import Summits.CriticalPhenomena.PercolationContinuityZ3.Theorems.PercNearOneGluingNoHeavyQuantFarRelayRowStar
import Summits.CriticalPhenomena.PercolationContinuityZ3.Theorems.PercNearOneGluingNoHeavyQuantIndepBlobThinning
import HarnessLib

/-!
# QUANT lane R8 tool: the block sum of `Quant.HubBlocksProfileIneq` read as an independent-blob system on the block coordinates
# (measure form ↔ the Finset-weight vocabulary of `…QuantIndepBlob*.lean`)

builds on p205010 (kernel theorem, internal audit signed; external expert review pending)

Support file (`--supports stmt-CriticalPhenomena-4575`), QUANT lane typer seat prim-quant-stmt (gen 15); step S0 of the assembly of the profile
conjecture `Quant.HubBlocksProfileIneq` (`…QuantHubBlocksProfileConjecture.lean`; census-1 PROFILE-PROOF-G10 §2–§5/§11, all of whose blob-sum inputs —
`IndepBlob.far_indepBlob_min`, `IndepBlob.halfRow`, `IndepBlob.hubMixture_far`, `IndepBlob.twoPointHub_vertex`, `Quant.ratioRegular_expectation_ge` — are
kernel theorems in the Finset-weight vocabulary on an abstract blob type `κ`).  The conjecture itself speaks of `(prodBernoulli q).real {ω | y ≤ W ω}`,
`W ω = Σ_{x ∈ K, x ∈ ω} size x`, on `Set (Fin n)`; this file identifies the two once.  Theorems only; no definitions, no sorries, standard axioms.

* `Quant.sum_weight_eq_sum_powerset_inter` — a functional of `s ∩ K` integrates against the product weights on `Fin n` as against the product
  weights on `K` alone (the coordinates off `K` sum out to `1`).
* `Quant.sum_powerset_eq_sum_finset_subtype` — re-indexing `K.powerset` by `Finset ↥K`.
* `Quant.real_blockTail_eq_sum_subtype` — **`P(y ≤ W) = Σ_{T ⊆ ↥K : y ≤ Σ_{k∈T} size k} ∏_{k : ↥K} (q k if k ∈ T else 1 − q k)`**, the form in which
  `IndepBlob.halfRow` / `twoPointHub_vertex` / `hubMixture_far` (blob type `↥K`, gates `q ∘ val`, sizes `size ∘ val`) are stated; with a shift,
  `Quant.real_blockTail_shift_eq_sum_subtype`: `P(y − M ≤ W) = Σ_{T : y ≤ M + Σ_T size} …` (natural subtraction, as in the conjecture's `j + 1 − b`).
[cite: Grimmett1999, §1.3 p. 10] (product measure); [this work].
-/

noncomputable section

namespace Summit.CriticalPhenomena.PercolationContinuityZ3.Theorems

namespace Quant

open Finset MeasureTheory
open Literature.Probability.LatticeModels
open Literature.Probability.Percolation
open scoped Classical

variable {n : ℕ}

/-- **Coordinates off `K` integrate out.**  For any functional `F` of the trace `s ∩ K` and any real gate vector `w`:
`Σ_{s ⊆ Fin n} F(s ∩ K)·∏_x (w x if x ∈ s else 1 − w x) = Σ_{T ⊆ K} F T·∏_{x∈K} (w x if x ∈ T else 1 − w x)`. [folklore] -/
theorem sum_weight_eq_sum_powerset_inter (K : Finset (Fin n)) (w : Fin n → ℝ) (F : Finset (Fin n) → ℝ) :
    ∑ s : Finset (Fin n), F (s ∩ K) * ∏ x, (if x ∈ s then w x else 1 - w x) =
      ∑ T ∈ K.powerset, F T * ∏ x ∈ K, (if x ∈ T then w x else 1 - w x) := by
  -- group the configurations by their trace on `K`
  rw [← Finset.sum_fiberwise_of_maps_to (s := (Finset.univ : Finset (Finset (Fin n)))) (t := K.powerset) (g := fun s => s ∩ K)
    (fun s _ => Finset.mem_powerset.2 Finset.inter_subset_right)]
  refine Finset.sum_congr rfl fun T hT => ?_
  have hTK : T ⊆ K := Finset.mem_powerset.1 hT
  -- on the fibre `s ∩ K = T` the weight splits as (weight of `T` on `K`) · (weight of `s \ K` on `Kᶜ`)
  have hfib : ∀ s ∈ (Finset.univ : Finset (Finset (Fin n))).filter (fun s => s ∩ K = T),
      F (s ∩ K) * ∏ x, (if x ∈ s then w x else 1 - w x) =
        F T * ((∏ x ∈ K, (if x ∈ T then w x else 1 - w x)) * ∏ x ∈ Kᶜ, (if x ∈ s \ K then w x else 1 - w x)) := by
    intro s hs
    have hsT : s ∩ K = T := (Finset.mem_filter.1 hs).2
    rw [hsT, ← Finset.prod_mul_prod_compl K (fun x => if x ∈ s then w x else 1 - w x)]
    congr 1
    congr 1
    · refine Finset.prod_congr rfl fun x hx => ?_
      have : x ∈ s ↔ x ∈ T := by rw [← hsT, Finset.mem_inter]; exact ⟨fun h => ⟨h, hx⟩, fun h => h.1⟩
      simp only [this]
    · refine Finset.prod_congr rfl fun x hx => ?_
      have hxK : x ∉ K := Finset.mem_compl.1 hx
      have : x ∈ s ↔ x ∈ s \ K := by rw [Finset.mem_sdiff]; exact ⟨fun h => ⟨h, hxK⟩, fun h => h.1⟩
      simp only [this]
  rw [Finset.sum_congr rfl hfib, ← Finset.mul_sum, ← Finset.mul_sum]
  -- the fibre is in bijection with `Kᶜ.powerset` via `s ↦ s \ K`, and the `Kᶜ`-weights sum to one
  have hone : ∑ s ∈ (Finset.univ : Finset (Finset (Fin n))).filter (fun s => s ∩ K = T),
      ∏ x ∈ Kᶜ, (if x ∈ s \ K then w x else 1 - w x) = 1 := by
    have hbij : ∑ s ∈ (Finset.univ : Finset (Finset (Fin n))).filter (fun s => s ∩ K = T),
        ∏ x ∈ Kᶜ, (if x ∈ s \ K then w x else 1 - w x) =
        ∑ U ∈ Kᶜ.powerset, ∏ x ∈ Kᶜ, (if x ∈ U then w x else 1 - w x) := by
      refine Finset.sum_nbij' (fun s => s \ K) (fun U => T ∪ U) ?_ ?_ ?_ ?_ ?_
      · intro s _
        exact Finset.mem_powerset.2 fun x hx => Finset.mem_compl.2 (Finset.mem_sdiff.1 hx).2
      · intro U hU
        have hUK : U ⊆ Kᶜ := Finset.mem_powerset.1 hU
        refine Finset.mem_filter.2 ⟨Finset.mem_univ _, ?_⟩
        ext x
        simp only [Finset.mem_inter, Finset.mem_union]
        constructor
        · rintro ⟨hx | hx, hxK⟩
          · exact hx
          · exact absurd hxK (Finset.mem_compl.1 (hUK hx))
        · intro hx; exact ⟨Or.inl hx, hTK hx⟩
      · intro s hs
        have hsT : s ∩ K = T := (Finset.mem_filter.1 hs).2
        show T ∪ s \ K = s
        rw [← hsT]
        ext x
        simp only [Finset.mem_union, Finset.mem_sdiff, Finset.mem_inter]
        tauto
      · intro U hU
        have hUK : U ⊆ Kᶜ := Finset.mem_powerset.1 hU
        show (T ∪ U) \ K = U
        ext x
        simp only [Finset.mem_sdiff, Finset.mem_union]
        constructor
        · rintro ⟨hx | hx, hxK⟩
          · exact absurd (hTK hx) hxK
          · exact hx
        · intro hx; exact ⟨Or.inr hx, Finset.mem_compl.1 (hUK hx)⟩
      · intro s _; rfl
    rw [hbij, IndepBlob.sum_powerset_prod_ite_mem]
    exact Finset.prod_eq_one fun x _ => by ring
  rw [hone, mul_one]

/-- Membership in the image of a finset of the subtype `↥K` under the inclusion. [folklore] -/
theorem mem_map_subtype_iff (K : Finset (Fin n)) (T : Finset K) (k : K) :
    ((k : Fin n) ∈ T.map (Function.Embedding.subtype _)) ↔ k ∈ T := by
  constructor
  · intro h
    obtain ⟨k', hk', hkk'⟩ := Finset.mem_map.1 h
    have : k' = k := Subtype.ext (by simpa using hkk')
    exact this ▸ hk'
  · intro h
    exact Finset.mem_map.2 ⟨k, h, rfl⟩

/-- **Re-indexing `K.powerset` by the finsets of the subtype `↥K`.** [folklore] -/
theorem sum_powerset_eq_sum_finset_subtype (K : Finset (Fin n)) (Φ : Finset (Fin n) → ℝ) :
    ∑ T ∈ K.powerset, Φ T = ∑ T : Finset K, Φ (T.map (Function.Embedding.subtype _)) := by
  refine Finset.sum_nbij' (fun T => T.subtype (· ∈ K)) (fun T => T.map (Function.Embedding.subtype _)) ?_ ?_ ?_ ?_ ?_
  · intro T _; exact Finset.mem_univ _
  · intro T _; exact Finset.mem_powerset.2 fun x hx => by
      obtain ⟨k, _, rfl⟩ := Finset.mem_map.1 hx; exact k.2
  · intro T hT; exact Finset.subtype_map_of_mem fun x hx => Finset.mem_powerset.1 hT hx
  · intro T _
    ext k
    rw [Finset.mem_subtype, mem_map_subtype_iff]
  · intro T hT
    show Φ T = Φ ((T.subtype (· ∈ K)).map (Function.Embedding.subtype _))
    rw [Finset.subtype_map_of_mem fun x hx => Finset.mem_powerset.1 hT hx]

/-- **The block tail as an independent-blob sum on `↥K`.**  For gates `q` on `Fin n`, block coordinates `K` with sizes `size` and a level `y`:
`P(y ≤ Σ_{x∈K, x∈ω} size x) = Σ_{T : Finset ↥K, y ≤ Σ_{k∈T} size k} ∏_{k : ↥K} (q k if k ∈ T else 1 − q k)`. [this work] -/
theorem real_blockTail_eq_sum_subtype (q : Fin n → unitInterval) (K : Finset (Fin n)) (size : Fin n → ℕ) (y : ℕ) :
    (prodBernoulli q).real {ω : Set (Fin n) | y ≤ ∑ x ∈ K.filter (fun x => x ∈ ω), size x} =
      ∑ T ∈ (Finset.univ : Finset (Finset K)).filter (fun T : Finset K => y ≤ ∑ k ∈ T, size k),
        ∏ k : K, (if k ∈ T then ((q k : unitInterval) : ℝ) else 1 - ((q k : unitInterval) : ℝ)) := by
  rw [IndepBlob.prodBernoulli_real_eq_sum_finset q]
  -- the event is a functional of `s ∩ K`
  have hev : ∀ s : Finset (Fin n),
      ((↑s : Set (Fin n)) ∈ {ω : Set (Fin n) | y ≤ ∑ x ∈ K.filter (fun x => x ∈ ω), size x}) ↔ y ≤ ∑ x ∈ s ∩ K, size x := by
    intro s
    simp only [Set.mem_setOf_eq, Finset.mem_coe]
    rw [show K.filter (fun x => x ∈ s) = s ∩ K from by ext x; simp [Finset.mem_inter, and_comm]]
  rw [Finset.sum_filter]
  simp_rw [hev]
  have h1 : ∑ s : Finset (Fin n), (if y ≤ ∑ x ∈ s ∩ K, size x then
        ∏ x, (if x ∈ s then ((q x : unitInterval) : ℝ) else 1 - ((q x : unitInterval) : ℝ)) else 0) =
      ∑ s : Finset (Fin n), (fun T : Finset (Fin n) => if y ≤ ∑ x ∈ T, size x then (1 : ℝ) else 0) (s ∩ K) *
        ∏ x, (if x ∈ s then ((q x : unitInterval) : ℝ) else 1 - ((q x : unitInterval) : ℝ)) := by
    refine Finset.sum_congr rfl fun s _ => ?_
    simp only
    split_ifs <;> simp
  rw [h1, sum_weight_eq_sum_powerset_inter K (fun x => ((q x : unitInterval) : ℝ))
    (fun T : Finset (Fin n) => if y ≤ ∑ x ∈ T, size x then (1 : ℝ) else 0), sum_powerset_eq_sum_finset_subtype, Finset.sum_filter]
  refine Finset.sum_congr rfl fun T _ => ?_
  have hsum : ∑ x ∈ T.map (Function.Embedding.subtype _), size x = ∑ k ∈ T, size (k : Fin n) := Finset.sum_map _ _ _
  have hprod : ∏ x ∈ K, (if x ∈ T.map (Function.Embedding.subtype _) then ((q x : unitInterval) : ℝ) else 1 - ((q x : unitInterval) : ℝ)) =
      ∏ k : K, (if k ∈ T then ((q k : unitInterval) : ℝ) else 1 - ((q k : unitInterval) : ℝ)) := by
    rw [Finset.prod_subtype K (p := fun x => x ∈ K) (fun _ => Iff.rfl)]
    refine Finset.prod_congr rfl fun k _ => ?_
    simp only [mem_map_subtype_iff K T k]
  simp only [hsum, hprod]
  split_ifs <;> simp

/-- **Shifted form** (the conjecture's `j + 1 − b`): `P(y − M ≤ W) = Σ_{T : y ≤ M + Σ_T size} ∏ (…)`, natural subtraction on both sides. [this work] -/
theorem real_blockTail_shift_eq_sum_subtype (q : Fin n → unitInterval) (K : Finset (Fin n)) (size : Fin n → ℕ) (y M : ℕ) :
    (prodBernoulli q).real {ω : Set (Fin n) | y - M ≤ ∑ x ∈ K.filter (fun x => x ∈ ω), size x} =
      ∑ T ∈ (Finset.univ : Finset (Finset K)).filter (fun T : Finset K => y ≤ M + ∑ k ∈ T, size k),
        ∏ k : K, (if k ∈ T then ((q k : unitInterval) : ℝ) else 1 - ((q k : unitInterval) : ℝ)) := by
  rw [real_blockTail_eq_sum_subtype]
  refine Finset.sum_congr ?_ fun _ _ => rfl
  ext T
  simp only [Finset.mem_filter, Finset.mem_univ, true_and]
  omega

end Quant

end Summit.CriticalPhenomena.PercolationContinuityZ3.Theorems

end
----
» **BRIEF**:
Looking at the data above, say how many lines contain the word "form", with no added words.

» **TASK RESULT**:
3